Water and Bulls
Anna sat by the hotel pool, the water glass-still in the morning light. At 42, she'd never been one for midday leisure, but the doctor's verdict had been unambiguous: her body was literally starving for sunlight. The vitamin D deficiency wasn't just a number on a lab report—it was a warning, written in the language of fatigue and bone-deep exhaustion.
She'd come to the remote ranch resort on impulse, leaving behind Chicago, three years of marriage negotiations with her ex-husband, and a junior analyst who'd spent six months subtly undermining her authority.
The resort had promised transformation. What it hadn't mentioned was that she'd be sharing it with exactly three other guests. One of them was currently watching her from across the pool—a man, maybe fifty, with weathered skin and eyes that seemed to see too much.
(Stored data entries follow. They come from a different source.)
/-!
# Corvaja–Zannier's gcd bound for `S`-units over function fields: the Wronskian argument
  (Corvaja–Zannier 2008, §2, Propositions 2.1–2.2)

Topic: `Literature/NumberTheory/DiophantineGeometry`. Sibling proof file towards the named fact
`Literature.NumberTheory.DiophantineGeometry.CorvajaZannier2008_cor23` (`FunctionFieldGCD.lean`), built on
`FunctionFieldDerivations` (`d/dt`) and `FunctionFieldWronskian` (Wronskians, change of variable, local
bounds, the Wronskian criterion).

P. Corvaja, U. Zannier, *Some cases of Vojta's conjecture on integral points over function fields*,
J. Algebraic Geom. 17 (2008) 295–333 = arXiv:math/0512074, §2, pp. 4–6 of the arXiv text. We prove
**Propositions 2.1 and 2.2** in the following combined, integral form (`CorvajaZannier2008_prop22`): for
an algebraic function field `F/K` of characteristic `0` with all places rational and `K` the full constant
field, a finite set of places `S`, `a, b ∈ F ∖ K` with all zeros and poles in `S`, and integers `h, k ≥ 1`,
`n = hk + h + k`: **either** `[K(a,b) : K(a)] ≤ h` (the printed first alternative "`H(a) ≤ h·[κ(𝒞):κ(a,b)]`"
read on the curve with function field `κ(a,b)`, where `H(a) = [κ(a,b):κ(a)]`), **or**

  `n · Σ_{v ∉ S} min{v(1-a), v(1-b)} ≤ (h + 2k)·H(b) + k·H(a) + (n(n-1)/2)·χ`,

`H(y) = [F : K(y)]` (number of poles), `χ = #S + 2g - 2` — the displayed inequality of Prop. 2.2
multiplied through by `hk + h + k`.

## Proof (as printed, pp. 4–6)

With `q = (1-a)/(1-b)` consider the `n` functions `f`: `aⁱq` (`i < k`) and `aʳbˢ` (`r ≤ k`, `s < h`)
(index set `Fin k ⊕ (Fin (k+1) × Fin h)`, transported to `Fin n`).
* `ω = 0` ⇒ first alternative (`linearIndependent_czFamily`): a `K`-relation, multiplied by `1 - b`, is a
  `K(a)`-relation among `1, b, …, bʰ` whose coefficients must vanish if `[K(a)(b):K(a)] > h`; then all
  the polynomials in `a` vanish identically (`a` transcendental). Otherwise `ω = W_a(f) ≠ 0` by the Wronskian
  criterion, and `ω_v = W_{t_v}(f) = (da/dt_v)^{n(n-1)/2} ω` by (2.2), so `v(ω_v) = (n(n-1)/2) diffOrd_v(a) + v(ω)`.
* Cases (i)–(ii), `v ∉ S` (`mul_ord_le_ord_wronskian_uniformizer`): `v(ω_v) ≥ n·min(0, v(q))`, from
  `W(qg) = qⁿW(g)` with `g = (aⁱ; aʳbˢ/q)` integral at `v` when `v(q) ≤ 0` (this replaces the printed
  column reduction of Case (i) and gives the same bound `n v(q)`), resp. `f` integral when `v(q) ≥ 0`.
* Case (iii), `v ∈ S`, `v(b) > 0`: by the identity (2.3) (`czIdentity`) the column operations
  `aⁱq ↦ aⁱq + Σ_s (aⁱ⁺¹bˢ - aⁱbˢ) = aⁱbʰq` (matrix `(1 0; N 1)`, determinant `1`, `wronskian_czFamily_eq`)
  and then `v(ω_v) ≥ Σ_x v(f'_x) - n(n-1)/2`; Case (iv), `v(b) ≤ 0`: the same bound for `f` itself.
  Uniformly: `v(ω_v) ≥ A v(a) + k v(q) + C v(b) + hk·max(0,v(b)) - n(n-1)/2` (`A, C` explicit sums).
* Summing over a finite set of places `T ⊇ S` carrying all supports, with `Σ_v diffOrd_v(a) = 2g - 2`
  (Riemann–Hurwitz, `finsum_diffOrd_eq`), the product formula `Σ_v v(ω) = Σ_{v∈S} v(a) = Σ_{v∈S} v(b) = 0`
  and `Σ_{v∈S} max(0,v(b)) = H(b)`: (2.4)–(2.5)
  `(n(n-1)/2)(2g-2) ≥ k Σ_{v∈S} v(q) + hk H(b) - (n(n-1)/2) #S + n Σ_{v∉S} min(0,v(q))`,
  then `-Σ_{v∈S} v(q) ≤ H(q) ≤ H(a) + H(b)` and, for Prop. 2.2,
  `H_S(q) = Σ_{v∉S} (v(1-b) - min{v(1-a),v(1-b)}) ≤ H(b) - Σ_{v∉S} min{v(1-a),v(1-b)}`.

Everything is proved; no named facts are introduced.

## References

* P. Corvaja, U. Zannier, J. Algebraic Geom. 17 (2008) 295–333, §2, Prop. 2.1, Prop. 2.2, (2.2)–(2.5).
  [CorvajaZannier2007]
* H. Stichtenoth, *Algebraic Function Fields and Codes*, GTM 254 (2009), Thm. 1.4.11, Cor. 3.4.14.
  [Stichtenoth2009]
-/

noncomputable section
"The ranch has a prize bull," he said suddenly. "Three thousand pounds of bad temperament. I helped feed him this morning."
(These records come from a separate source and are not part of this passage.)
import Summits.Ventures.LatticeQCDFlow.Scaling.DominatedStarRegimeFreeGap

/-!
HONEST FRAMING: exact (Metropolis-corrected) sampling algorithms for lattice gauge theory; figures
of merit are autocorrelation/cost numbers at stated couplings and volumes; no continuum-physics
claim.

# DominatedStarRegimeFreeAutocorrelation — THE MAP-ASSISTED HUB WITH ENTRY MAPS IS IRREDUCIBLE AS SOON AS ITS HOT UPDATE IS,
# AND THE INTEGRATED AUTOCORRELATION TIME OF EVERY OBSERVABLE IS `τ_int(g) ≤ 1/(p·min{ct/(3m), γ₀(1−t)w_0/(7K)}) − ½` WITH
# NO REGIME; EXACT HOT SAMPLER AT THE `p`-INDEPENDENT SWAP FRACTION `t = 1/2`, `w_0 = 1`, `m = cK`: `τ_int(g) ≤ 14K/p − ½` —
# OPEN-MATH ITEM 5 ANSWERED FOR AUTOCORRELATIONS (lean-2 GEN-28, ours)

Venture-side (OURS).  Cell `lqcd-flow` (pub-lqcd), unit `pub-lqcd-lean-2-g28`, 2026-08-28.  Chapter N, file 3.  The
variational gap of `Scaling/DominatedStarRegimeFreeGap` (N2) bounds the asymptotic variance of every observable once the
scheme is irreducible (Levin–Peres–Wilmer / Kipnis–Varadhan route of the tree, `tauInt_le_of_gapFloor`).  Chapter M obtained
irreducibility from its mixing bound, hence only inside the regime (`Scaling/DominatedStarTimeAverages`, M11); here it is proved
directly by the closed-set criterion: the hot update moves the hub anywhere, and the rotation path of N1 (relabel the hub, swap
through the entry's own map, relabel back) moves every cold level anywhere.

## What is proved

* §1 **`entryStar_isIrreducible_of_hot`** — hub list `r ↦ (0, κ_r+1)` reaching every cold level, ENTRY maps `φ_r`, positive laws,
  `0 < t < 1`, `w ≥ 0`, `Σw = 1`, `w_0 > 0`, hot update irreducible, cold updates arbitrary: the scheme is irreducible;
  `exactSampler_isIrreducible`, **`dominatedStar_isIrreducible_regimeFree`** (the chapter-M scheme, exact hot sampler, multiplicities
  `≥ c ≥ 1`; M11's `dominatedStar_isIrreducible` without `4t ≤ p(1−t)w_0`).
* §2 **`entryStar_tauInt_le`** — `τ_int(g) = asympVar(g)/(2Var(g)) ≤ 1/(p·min{ct/(3m), γ₀(1−t)w_0/(7K)}) − ½` for every
  non-constant `g` (hot update `μ_0`-reversible AND irreducible with Poincaré constant `γ₀`, cold updates `μ_k`-reversible);
  **`dominatedStar_tauInt_le_regimeFree`** — exact hot sampler: `τ_int(g) ≤ 1/(p·min{ct/(3m), (1−t)w_0/(7K)}) − ½`;
  **`dominatedStar_tauInt_le_half`** — `t = 1/2`: `τ_int(g) ≤ 1/(p·min{c/(6m), w_0/(14K)}) − ½`;
  **`uniformStar_tauInt_le_half`** — `t = 1/2`, `w_0 = 1`, `m ≤ cK` (uniform listing): **`τ_int(g) ≤ 14K/p − ½`**.

Reading (no numerics implied): OPEN-MATH-chapterM item 5 asked whether `τ_int = Θ(m/(cp))` is achievable at a `p`-independent swap
fraction — under the regime the best rate was `Θ(p²c/m)` at `t = Θ(p)`.  For autocorrelations the answer is yes: at `t = 1/2` every
observable of the exact-hot-sampler hub with one-sided transports of quality `p` decorrelates within `14K/p` steps at uniform listing,
against the floor `2K·μ(A)μ(Aᶜ)/t − ½ = 4Kμ(A)μ(Aᶜ) − ½` of `Scaling/DominatedStarAutocorrelationLaw` (M16) for a sector indicator
of an idle cold replica.  NOT CLAIMED: the same for the mixing time in total variation with a `log K` (item 1, open); sharp
constants; anything measured.  Literature grade (cell rule): OWN RESULT on N2 and the tree's closed-set criterion
(`isIrreducible_of_forall_closed`) and `τ_int`-from-gap lemma; nothing cited as a fact; no new bib keys.
-/

noncomputable section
"I'm in finance," Anna replied. "I deal with bulls of a different kind."
"Market bulls?"
"The kind who scream during negotiations when they realize they're about to lose three hundred million dollars."
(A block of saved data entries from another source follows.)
import Literature.AlgebraicGeometry.HodgeTheory.ProjectiveBundleTautologicalQuotientReduction
import HarnessLib

/-!
# The projective bundle of a GLOBALLY GENERATED vector bundle, with its tautological quotient (named fact)

Family `hodge`, layer `Literature/AlgebraicGeometry/HodgeTheory`. ONE named fact (a `def … : Prop`, never
asserted); statement only, no instance, no notation, no `sorry`.

THE NAMED FACT `ProjectiveBundleOfGloballyGeneratedQuotient` — Hartshorne II Prop. 7.10/7.11 for a GLOBALLY
GENERATED locally free sheaf of CONSTANT rank: for a smooth projective complex variety `X` of dimension `n`, a
finite `J` and an epimorphism `φ : 𝒪_X^J ↠ G` with `G` of rank `r + 1`, there are a smooth projective complex
variety `P` of dimension `n + r`, a SURJECTIVE `p : P ⟶ X` and a short exact sequence `0 → K → p^*G → L → 0`
with `rank K = r`, `rank L = 1`. In print: `P = 𝐏(G) → X` is a `ℙʳ`-bundle, smooth projective of dimension
`dim X + r` and surjective (Prop. 7.10), with the natural surjection `π^*G ↠ 𝒪(1)` (Prop. 7.11 (b)) whose kernel
is locally free of rank `r` (Fulton B.5.5); for `G` a quotient of `𝒪_X^J`, `𝐏(G)` is the closed incidence
subscheme of `𝐏(𝒪_X^J) = X × ℙ(J)` (Prop. 7.12) — the road of the intended proof over the tree's Grassmannian
`grassmannianScheme (J → ℤ) 1` and `Modules/VanishingLocusOfHom` (scoping memo `CENSUS-K1-hand-19780-g4.md`,
stubs F1–F3), NOT carried out here.

WHY. By the PROVED reduction `HodgeTheory/ProjectiveBundleTautologicalQuotientReduction`
(`projectiveBundleTautologicalQuotient_of_forall_globallyGenerated`: constant rank on the irreducible `X`,
Serre's theorem A `𝒪_X(-m)^{⊞(N+1)} ↠ F`, and the twist `P(F) = P(F ⊗ 𝒪_X(m))`, Hartshorne II Lemma 7.9 (b)),
this fact IMPLIES the tree's `ProjectiveBundleTautologicalQuotient` (one level of P(E) for EVERY vector bundle),
hence `FlagBundleSplitting ⟺ SplittingPrincipleBetti` and the cycle law for the analytified Chern character
(`Summits/HodgeConjecture/…/EightfoldBlochSeedsChernCharacterOnBettiAnalytificationFlagBundle`) — the one-line
corollary `projectiveBundleTautologicalQuotient_of_forall_globallyGenerated h` is recorded in the sequel
`HodgeTheory/ProjectiveBundleTautologicalQuotientOfGloballyGenerated`. HONEST LEDGER: a named fact is a hypothesis,
not a theorem; net effect on the debt chain: the ONE remaining construction is now «P(G) for G globally
generated» (no Serre theorem, no twisting inside). Nothing here bears on any case of the Hodge conjecture.

## References

* [Hartshorne1977] R. Hartshorne, *Algebraic Geometry* (1977), II §7 Prop. 7.10, Prop. 7.11 (b), Prop. 7.12,
  Lemma 7.9 (p. 160–162).
* [Fulton1998] W. Fulton, *Intersection Theory*, 2nd ed. (1998), §3.1, §3.2, Appendix B.5.5.
* [Grothendieck1958] A. Grothendieck, *La théorie des classes de Chern*, Bull. SMF 86 (1958), §2.
-/

noncomputable section

open CategoryTheory CategoryTheory.Limits AlgebraicGeometry
open Literature.AlgebraicGeometry.Motives Literature.AlgebraicGeometry.Modules

namespace Literature.AlgebraicGeometry.HodgeTheory

/-- **The projective bundle of a GLOBALLY GENERATED vector bundle, with its tautological quotient**
(named fact; the globally generated, constant-rank form of Hartshorne II Prop. 7.10/7.11). For a smooth
projective complex variety `X` of dimension `n`, a finite index type `J` and an epimorphism
`φ : 𝒪_X^J ↠ G` onto a module of constant rank `r + 1`, there are a smooth projective complex variety `P`
OF DIMENSION `n + r`, a SURJECTIVE morphism `p : P ⟶ X` and a short exact sequence `0 → K → p^*G → L → 0`
of `𝒪_P`-modules with `K` of rank `r` and `L` of rank `1` (middle term identified with `p^*G` by an
isomorphism). In print: `P = 𝐏(G) = 𝐏𝐫𝐨𝐣(Sym G)`, a `ℙʳ`-bundle over `X` (Prop. 7.10: smooth projective,
`dim P = dim X + r`, `π` surjective), with «a natural surjective morphism `π^*G → 𝒪(1)`» (Prop. 7.11 (b))
whose kernel is locally free of rank `r` (the tautological sequence, Fulton B.5.5); for `G` globally
generated by `𝒪_X^J ↠ G`, `𝐏(G)` is the closed incidence subscheme of `X × ℙ(J)` (Prop. 7.12). Recorded here
is exactly this consequence, in the tree's vocabulary (`IsSmoothProjective`, Mathlib `Surjective`,
`Scheme.Modules.pullback`, `ShortComplex.ShortExact`, `Motives.HasRank`, Mathlib `SheafOfModules.free`).
[cite: Hartshorne1977, II §7 Prop. 7.10, Prop. 7.11 (b), Prop. 7.12 (the projective space bundle P(E))]
[cite: Fulton1998, §3.1, §3.2 and Appendix B.5.5 (tautological exact sequence on P(E))]
[cite: Grothendieck1958, §2 (principe de scindage)] -/
def ProjectiveBundleOfGloballyGeneratedQuotient : Prop :=
  ∀ (n : ℕ) (X : SchemeOver ℂ), IsSmoothProjective n X →
    ∀ (J : Type) [Finite J] (G : X.left.Modules) (r : ℕ)
      (φ : (SheafOfModules.free J : X.left.Modules) ⟶ G), Epi φ → HasRank G (r + 1) →
      ∃ (P : SchemeOver ℂ) (p : P ⟶ X), IsSmoothProjective (n + r) P ∧ Surjective p.left ∧
        ∃ S : ShortComplex P.left.Modules, S.ShortExact ∧ HasRank S.X₁ r ∧ HasRank S.X₃ 1 ∧
          Nonempty (S.X₂ ≅ (Scheme.Modules.pullback p.left).obj G)

end Literature.AlgebraicGeometry.HodgeTheory

end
His lips quirked. An ancient retriever lay at his feet, completely indifferent to the conversation.
"My ex wanted a dog like that," Anna heard herself say. "We got a goldfish instead. Easier to leave when the marriage ends."
"That's bleak."
"It's pragmatic."
They sat in silence. The water began to ripple in the breeze, distorting the desert sky's reflection. Anna thought about the vitamin supplements on her nightstand, how they made her feel like her mother—like aging was a series of small defeats.
"I sold everything," the man said. "Tech startup, eight employees, four years. I came here because I realized I hadn't seen the sun in two years."
"And now you're feeding bulls."
"And now I'm feeding bulls."
The dog stood and walked over to Anna, resting its head on her knee. The simple animal comfort broke something loose in her chest. She scratched its ears, surprised by how much she needed this small warmth.
"I'm David," he said.
"Anna."
They sat until the sun dropped below the canyon walls, watching the water darken, neither moving to leave. Both suspended in the strange grace of having nothing left to prove.
That night, back in her room, Anna swallowed her vitamins with tap water. She looked at her phone, the work emails, the expectations waiting thousands of miles away. Then she turned it off.
She had four more days here. For the first time in years, she wanted to see what might happen if she simply let herself float.